The changing face of multiple sclerosis: Differences in gender and symtoms over a 27-year period.

TitleThe changing face of multiple sclerosis: Differences in gender and symtoms over a 27-year period.
Publication TypeJournal Article
2009
AuthorsKraft GH, McMullen KA, Bamer AM
JournalInternational Journal of MS Care
Volume11
IssueS2
Pagination4

Background: Over the past few decades, changes have occurred in the diagnosis and management of multiple sclerosis (MS). Magnetic resonance imaging is now widely used, disease-modifying therapies (DMTs) are available, understanding of MS symptoms is more sophisticated, and reports exist of possible alteration in the gender ratio. Objective: To compare possible changes in MS over several decades in a community population.
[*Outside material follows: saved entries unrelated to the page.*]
import Summits.QuantumFields.YangMills.Theorems.UnitScaleTiltProp7NormG0OfCoercive
import HarnessLib

/-!
# Route `UnitScaleTilt`, crux K1 «MinimiserStabilityRegPr» (stmt-QuantumFields-19200) — route-R E′ (A′), (N06) coercivity row `hCo` of ✓`Prop7NormG0OfCoercive.hN06_of_coerciveRow`,
# LANE II «DIVERGENCE RECOVERY AT CURVED W» (★★OWNER g29 WORD 2026-08-29T05:46Z «px4: GO-A — (B0) + (B1)-FLAT», LOCATE #60), BRICK (B0):
# **THE FORM OF `Δ_aᶜ(W)` AND THE ORTHOGONALITY OF `R_W`** — `re⟪y, Δ_aᶜ(W) y⟫ = re⟪y, Δ^η_W y⟫ + ‖R_W D*_W y‖² + a‖Q_W y‖²`, and `⟪v, Δ_W λ⟫ = ⟪R_W v, Δ_W λ⟫` for every `λ ∈ N(Q′_W)`

Cell `ym3-torus`, width seat `ym3-torus-px4` (gen 7).  THEOREMS ONLY (0 `def`, 0 `sorry`); `--supports stmt-QuantumFields-19200 --as helper`, count-neutral.  YM₃ on T³ is a ladder rung
(R3), not d = 4, not infinite volume, not the Clay problem; nothing here claims [Balaban1985BackgroundPropagators] Thm 3.3 ∕ 3.11, `hCo`, `hN06`, `hcoS`, E′, EX, H, the crux or the gap.

THE PRINT.  [Balaban1985BackgroundPropagators] (3.26) p. 395 «`Δ_a(U) = Δ(U) + D R(U) D* + Q*(U) a Q(U)`»; (3.20)–(3.21) p. 394 «`R = R(U)` is an orthogonal projection in the Hilbert space
`L²(Ω₀, 𝔤)` onto the subspace `ℛ = Δ^η_U N(Q′)`, `N(Q′) = {λ : Q′λ = 0}`»; (3.8) p. 392 «`D*` is the adjoint of `D`».

WHY (LOCATE #60 §0 (V1), HOME `ym3-torus-px4/g7/LOCATE-RCORE-GAMMA-px4g7.md`).  The displayed coercivity row `hCo` (print's Thm 3.11 read quantitatively at the comb slots of record
`(DeltaEtaSlot, RcombL2, Qkc)`, penalty `aQ`) concerns the operator `laplaceAK (Δ^η_W) D_W R_W D*_W Q_W Q_W† aQ` of lit ✓`B11Eq103H1Complex.laplaceAK`.  Since `R_W = RcombL2 W =
projR (covLapSite W) (QprimeCombL2 W)` IS the orthogonal projection onto `Δ_W N(Q′_W)` (✓`RcombL2_eq_projR`, lit `projR := ((ker Q′).map Δs).starProjection`) and `D*_W = (D_W)†`
(✓`adjoint_DL2`), two elementary facts follow and are recorded here once, in generic Hilbert letters and then READ at the member:
 (i) the quadratic form splits as `re⟪y, Δ^η_W y⟫ + ‖R_W D*_W y‖² + a‖Q_W y‖²` — so `hCo` differs from the tree's curved full-Landau engine (✓`Prop7CovariantOffKernel…`, divergence term `‖D*_W y‖²`)
     ONLY through `‖R_W D*_W y‖²` versus `‖D*_W y‖²`;
 (ii) for every gauge parameter `λ` with `Q′_W λ = 0`:  `⟪v, Δ_W λ⟫ = ⟪R_W v, Δ_W λ⟫`, hence `|⟪D*_W y, Δ_W λ⟫| ≤ ‖R_W D*_W y‖·‖Δ_W λ‖` — the ONLY way `R_W` enters the «divergence recovery» row
     (V3) of LOCATE #60 (never `P = 1 − R`, never a kernel).
Pure finite-dimensional Hilbert-space algebra; no estimate of print is asserted.

WHAT IS PROVED (ns `…Theorems.Prop7DivRecoveryForm`):
* §1 generic (`ℂ`-Hilbert, finite-dimensional): `inner_self_of_isSymmetric_idem` (`⟪v, Rv⟫ = ‖Rv‖²` for a symmetric idempotent `R`), ★`re_inner_laplaceAK_eq`
  (`re⟪y, laplaceAK Δ D R D† Q Q† a y⟫ = re⟪y, Δy⟫ + ‖R(D†y)‖² + a‖Qy‖²`), ★`inner_eq_inner_projR_of_ker` (`Q′λ = 0 ⟹ ⟪v, Δs λ⟫ = ⟪projR Δs Q′ v, Δs λ⟫`),
  `norm_inner_le_of_ker` (`‖⟪v, Δs λ⟫‖ ≤ ‖projR Δs Q′ v‖·‖Δs λ‖`).
* §2 member readings at the slots of record: ★★`re_inner_laplaceAK_comb_eq` (the `hCo` form = `re⟪y, DeltaEtaSlot W y⟫ + ‖RcombL2 W (DstarL2 W y)‖² + aQ·‖Qkc W y‖²`),
  ★★`inner_DstarL2_covLapSite_eq_of_ker` and `norm_inner_DstarL2_covLapSite_le_of_ker` (orthogonality (ii) at `RcombL2 ∕ covLapSite ∕ QprimeCombL2`).
HONEST SCOPE.  Bookkeeping (brick (B0) of LOCATE #60); the «divergence recovery» row and `hCo` remain OPEN; rung R3, not Clay; YM gap NOT proved.

References: T. Bałaban, CMP **99** (1985) 389–434 [Balaban1985BackgroundPropagators] ((3.8) p.392, (3.20)–(3.23) p.394, (3.26)–(3.27) p.395, Thm 3.11 p.416).
-/

set_option autoImplicit false

noncomputable section

open scoped InnerProductSpace ComplexConjugate Matrix.Norms.L2Operator BigOperators

namespace Summit.QuantumFields.YangMills.Theorems.Prop7DivRecoveryForm

open Literature.MathematicalPhysics.QuantumFieldTheory.Balaban1983to89
open Literature.MathematicalPhysics.QuantumFieldTheory.Balaban1983to89.T3ContinuumYM3Torus
open B11Eq103H1Complex (SiteL2K BondL2K laplaceAK laplaceAK_apply projR)
open Summit.QuantumFields.YangMills.Theorems.Prop7SectET3Transport (periodsT3)
open Summit.QuantumFields.YangMills.Theorems.Prop7SectET3HilbertLetters (W₂ DL2 DstarL2 covLapSite adjoint_DL2)
open Summit.QuantumFields.YangMills.Theorems.Prop7SectET3WilsonHessian (DeltaEtaSlot)
open Summit.QuantumFields.YangMills.Theorems.Prop7SectET3CombLetters (Qkc)
open Summit.QuantumFields.YangMills.Theorems.Prop7QprimeCombL2 (QprimeCombL2 RcombL2 RcombL2_eq_projR RcombL2_isSymmetric RcombL2_idem)

/-! ## §1 Generic Hilbert-space letters -/

section Generic

variable {E S V : Type*} [NormedAddCommGroup E] [InnerProductSpace ℂ E] [FiniteDimensional ℂ E]
  [NormedAddCommGroup S] [InnerProductSpace ℂ S] [FiniteDimensional ℂ S]
  [NormedAddCommGroup V] [InnerProductSpace ℂ V] [FiniteDimensional ℂ V]

omit [FiniteDimensional ℂ S] in
/-- For a symmetric idempotent `R` («orthogonal projection», (3.20)): `⟪v, R v⟫ = ‖R v‖²`. [cite: Balaban1985BackgroundPropagators, (3.20)-(3.21) p.394] -/
theorem inner_self_of_isSymmetric_idem (R : S →ₗ[ℂ] S) (hR : R.IsSymmetric) (hR2 : ∀ v, R (R v) = R v) (v : S) :
    ⟪v, R v⟫_ℂ = ((‖R v‖ : ℝ) : ℂ) ^ 2 := by
  conv_lhs => rw [← hR2 v]
  rw [← hR v (R v), inner_self_eq_norm_sq_to_K]
  rfl

/-- ★ **THE FORM OF `Δ_a = Δ + D R D† + Q† a Q`**: for `R` a symmetric idempotent and a real weight `a`,
`re⟪y, Δ_a y⟫ = re⟪y, Δ y⟫ + ‖R(D† y)‖² + a·‖Q y‖²`. [cite: Balaban1985BackgroundPropagators, (3.26) p.395, (3.8) p.392, (3.20)-(3.21) p.394] -/
theorem re_inner_laplaceAK_eq (Δ : E →ₗ[ℂ] E) (D : S →ₗ[ℂ] E) (R : S →ₗ[ℂ] S) (Q : E →ₗ[ℂ] V) (a : ℝ)
    (hR : R.IsSymmetric) (hR2 : ∀ v, R (R v) = R v) (y : E) :
    RCLike.re ⟪y, laplaceAK Δ D R (LinearMap.adjoint D) Q (LinearMap.adjoint Q) ((a : ℝ) : ℂ) y⟫_ℂ
      = RCLike.re ⟪y, Δ y⟫_ℂ + ‖R (LinearMap.adjoint D y)‖ ^ 2 + a * ‖Q y‖ ^ 2 := by
  rw [laplaceAK_apply, inner_add_right, inner_add_right, map_add, map_add]
  have h1 : ⟪y, D (R (LinearMap.adjoint D y))⟫_ℂ = ((‖R (LinearMap.adjoint D y)‖ : ℝ) : ℂ) ^ 2 := by
    rw [← LinearMap.adjoint_inner_left, inner_self_of_isSymmetric_idem R hR hR2]
  have h2 : ⟪y, LinearMap.adjoint Q (((a : ℝ) : ℂ) • Q y)⟫_ℂ = ((a : ℝ) : ℂ) * ((‖Q y‖ : ℝ) : ℂ) ^ 2 := by
    rw [LinearMap.adjoint_inner_right, inner_smul_right, inner_self_eq_norm_sq_to_K]
    rfl
  rw [h1, h2]
  simp only [RCLike.re_to_complex, ← Complex.ofReal_pow, ← Complex.ofReal_mul, Complex.ofReal_re]

/-- ★ **ORTHOGONALITY OF `R = projR Δs Q′`** (the orthogonal projection onto `ℛ = Δs(ker Q′)`, (3.21)): for `λ ∈ ker Q′`, `⟪v, Δs λ⟫ = ⟪R v, Δs λ⟫`.
[cite: Balaban1985BackgroundPropagators, (3.20)-(3.21) p.394] -/
theorem inner_eq_inner_projR_of_ker (Δs : S →ₗ[ℂ] S) {F' : Type*} [AddCommGroup F'] [Module ℂ F'] (Q' : S →ₗ[ℂ] F')
    (v : S) {l : S} (hl : Q' l = 0) :
    ⟪v, Δs l⟫_ℂ = ⟪projR Δs Q' v, Δs l⟫_ℂ := by
  haveI : CompleteSpace ((LinearMap.ker Q').map Δs) := FiniteDimensional.complete ℂ _
  have hmem : Δs l ∈ (LinearMap.ker Q').map Δs := Submodule.mem_map_of_mem (LinearMap.mem_ker.2 hl)
  have h0 := Submodule.starProjection_inner_eq_zero (K := (LinearMap.ker Q').map Δs) v (Δs l) hmem
  rw [inner_sub_left, sub_eq_zero] at h0
  exact h0

/-- Hence `‖⟪v, Δs λ⟫‖ ≤ ‖R v‖·‖Δs λ‖` for `λ ∈ ker Q′`. [cite: Balaban1985BackgroundPropagators, (3.20)-(3.21) p.394] -/
theorem norm_inner_le_of_ker (Δs : S →ₗ[ℂ] S) {F' : Type*} [AddCommGroup F'] [Module ℂ F'] (Q' : S →ₗ[ℂ] F')
    (v : S) {l : S} (hl : Q' l = 0) :
    ‖⟪v, Δs l⟫_ℂ‖ ≤ ‖projR Δs Q' v‖ * ‖Δs l‖ := by
  rw [inner_eq_inner_projR_of_ker Δs Q' v hl]
  exact norm_inner_le_norm _ _

end Generic

/-! ## §2 Member readings at the comb slots of record -/

section Member

variable (F : T3Family) (n K : ℕ) (c₀ cB : ℝ) [Fact (0 < c₀)] [Fact (0 < cB)]

/-- ★★ **THE FORM OF THE DISPLAYED `Δ_aᶜ(W)`** (the operator of ✓`Prop7NormG0OfCoercive.hN06_of_coerciveRow`'s hypothesis `hCo`, any Hessian slot `Δx`, any real weight `aQ`):
`re⟪y, laplaceAK (Δx) D_W R_W D*_W Q_W Q_W† aQ y⟫ = re⟪y, Δx y⟫ + ‖RcombL2 W (DstarL2 W y)‖² + aQ·‖Qkc W y‖²` — so `hCo` and the curved full-Landau engine differ only in
`‖R_W D*_W y‖²` vs `‖D*_W y‖²` (LOCATE #60 (V1)–(V2)). [cite: Balaban1985BackgroundPropagators, (3.26) p.395, Thm 3.11 p.416, (3.20)-(3.21) p.394] -/
theorem re_inner_laplaceAK_comb_eq (hnK : n ≤ K) (aQ : ℝ)
    (Δx : BondL2K ℂ 3 (periodsT3 F K) c₀ W₂ →ₗ[ℂ] BondL2K ℂ 3 (periodsT3 F K) c₀ W₂)
    (W : GaugeField (F.P K) 0 (Matrix.specialUnitaryGroup (Fin 2) ℂ)) (y : BondL2K ℂ 3 (periodsT3 F K) c₀ W₂) :
    RCLike.re ⟪y, laplaceAK Δx (DL2 F n K c₀ W) (RcombL2 F n K c₀ W) (DstarL2 F n K c₀ W)
        (Qkc F n K hnK c₀ cB W) (LinearMap.adjoint (Qkc F n K hnK c₀ cB W)) ((aQ : ℝ) : ℂ) y⟫_ℂ
      = RCLike.re ⟪y, Δx y⟫_ℂ + ‖RcombL2 F n K c₀ W (DstarL2 F n K c₀ W y)‖ ^ 2 + aQ * ‖Qkc F n K hnK c₀ cB W y‖ ^ 2 := by
  rw [← adjoint_DL2]
  exact re_inner_laplaceAK_eq _ _ _ _ aQ (RcombL2_isSymmetric W) (RcombL2_idem W) y

/-- The same at the Hessian slot of record `DeltaEtaSlot` (the literal `hCo` operator). [cite: Balaban1985BackgroundPropagators, (3.26) p.395, (3.12) p.392, Thm 3.11 p.416] -/
theorem re_inner_laplaceAK_comb_DeltaEta_eq (hnK : n ≤ K) (aQ : ℝ)
    (W : GaugeField (F.P K) 0 (Matrix.specialUnitaryGroup (Fin 2) ℂ)) (y : BondL2K ℂ 3 (periodsT3 F K) c₀ W₂) :
    RCLike.re ⟪y, laplaceAK (DeltaEtaSlot F n K c₀ W) (DL2 F n K c₀ W) (RcombL2 F n K c₀ W) (DstarL2 F n K c₀ W)
        (Qkc F n K hnK c₀ cB W) (LinearMap.adjoint (Qkc F n K hnK c₀ cB W)) ((aQ : ℝ) : ℂ) y⟫_ℂ
      = RCLike.re ⟪y, DeltaEtaSlot F n K c₀ W y⟫_ℂ + ‖RcombL2 F n K c₀ W (DstarL2 F n K c₀ W y)‖ ^ 2 + aQ * ‖Qkc F n K hnK c₀ cB W y‖ ^ 2 :=
  re_inner_laplaceAK_comb_eq F n K c₀ cB hnK aQ _ W y

/-- ★★ **ORTHOGONALITY AT THE SLOT OF RECORD**: for a gauge parameter `λ` with vanishing comb site averages (`λ ∈ N(Q′_W) = ker (QprimeCombL2 W)`),
`⟪D*_W y, Δ_W λ⟫ = ⟪R_W (D*_W y), Δ_W λ⟫` (`Δ_W = covLapSite W`, `R_W = RcombL2 W`). [cite: Balaban1985BackgroundPropagators, (3.20)-(3.23) p.394] -/
theorem inner_DstarL2_covLapSite_eq_of_ker (W : GaugeField (F.P K) 0 (Matrix.specialUnitaryGroup (Fin 2) ℂ))
    (y : BondL2K ℂ 3 (periodsT3 F K) c₀ W₂) {l : SiteL2K ℂ 3 (periodsT3 F K) c₀ W₂} (hl : QprimeCombL2 F n K c₀ W l = 0) :
    ⟪DstarL2 F n K c₀ W y, covLapSite F n K c₀ W l⟫_ℂ = ⟪RcombL2 F n K c₀ W (DstarL2 F n K c₀ W y), covLapSite F n K c₀ W l⟫_ℂ := by
  rw [RcombL2_eq_projR]
  exact inner_eq_inner_projR_of_ker _ _ _ hl

/-- The same for an arbitrary vector `v` in place of `D*_W y`. [cite: Balaban1985BackgroundPropagators, (3.20)-(3.23) p.394] -/
theorem inner_covLapSite_eq_of_ker (W : GaugeField (F.P K) 0 (Matrix.specialUnitaryGroup (Fin 2) ℂ))
    (v : SiteL2K ℂ 3 (periodsT3 F K) c₀ W₂) {l : SiteL2K ℂ 3 (periodsT3 F K) c₀ W₂} (hl : QprimeCombL2 F n K c₀ W l = 0) :
    ⟪v, covLapSite F n K c₀ W l⟫_ℂ = ⟪RcombL2 F n K c₀ W v, covLapSite F n K c₀ W l⟫_ℂ := by
  rw [RcombL2_eq_projR]
  exact inner_eq_inner_projR_of_ker _ _ _ hl

/-- Hence `‖⟪D*_W y, Δ_W λ⟫‖ ≤ ‖R_W (D*_W y)‖·‖Δ_W λ‖` for `λ ∈ N(Q′_W)` — the test-function inequality of LOCATE #60 (V1). [cite: Balaban1985BackgroundPropagators, (3.20)-(3.23) p.394] -/
theorem norm_inner_DstarL2_covLapSite_le_of_ker (W : GaugeField (F.P K) 0 (Matrix.specialUnitaryGroup (Fin 2) ℂ))
    (y : BondL2K ℂ 3 (periodsT3 F K) c₀ W₂) {l : SiteL2K ℂ 3 (periodsT3 F K) c₀ W₂} (hl : QprimeCombL2 F n K c₀ W l = 0) :
    ‖⟪DstarL2 F n K c₀ W y, covLapSite F n K c₀ W l⟫_ℂ‖ ≤ ‖RcombL2 F n K c₀ W (DstarL2 F n K c₀ W y)‖ * ‖covLapSite F n K c₀ W l‖ := by
  rw [inner_DstarL2_covLapSite_eq_of_ker F n K c₀ W y hl]
  exact norm_inner_le_norm _ _

end Member

end Summit.QuantumFields.YangMills.Theorems.Prop7DivRecoveryForm

end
Design/Methods: In 1979 we conducted a survey of people with MS in western Washington (Kraft et al.: Arch Phys Med Rehabil. 1986;67:164–168). Twenty-seven years later, we resurveyed the same region and compared the results. Results: In 1979 surveys were completed by 656 people, representing approximately 34% of the regional MS population. With increased population, the 2006 survey yielded 1241 responses. Populations in both surveys were similar; mean age (1979: 49.5 years; 2006: 50.6 years), age distribution, and years since diagnosis (1979: 12.0; 2006: 13.1) were comparable. Comparison revealed important changes in gender and reporting of symptom prevalences. In 1979 the female-to-male ratio was 2.5:1, compared with 4:1 in 2006. In 2006, with the exception of depression, all MS symptoms were reported as more prevalent (P < .001). Symptoms showing the greatest increase (>100%) were cognitive (problem solving, memory). The most prevalent symptoms in 1979 (rank order: fatigue, balance, sensory, bladder) remained the top rank-ordered symptoms in 2006. Most of the other symptoms showed a moderate (<100%) increase (rank order: spasticity, eye, pain, tremor). Conclusions: This comparison indicates that MS has become even more of a female disease, and suggests that patients may now be more aware of its symptoms. It is likely that since the availability of the first DMT in 1993 and the accompanying increased research and attention, patients have developed an increasingly sophisticated and accurate understanding of MS. This is most striking in the sphere of cognitive symptomatology, an area once thought resistant to the scourges of this disease.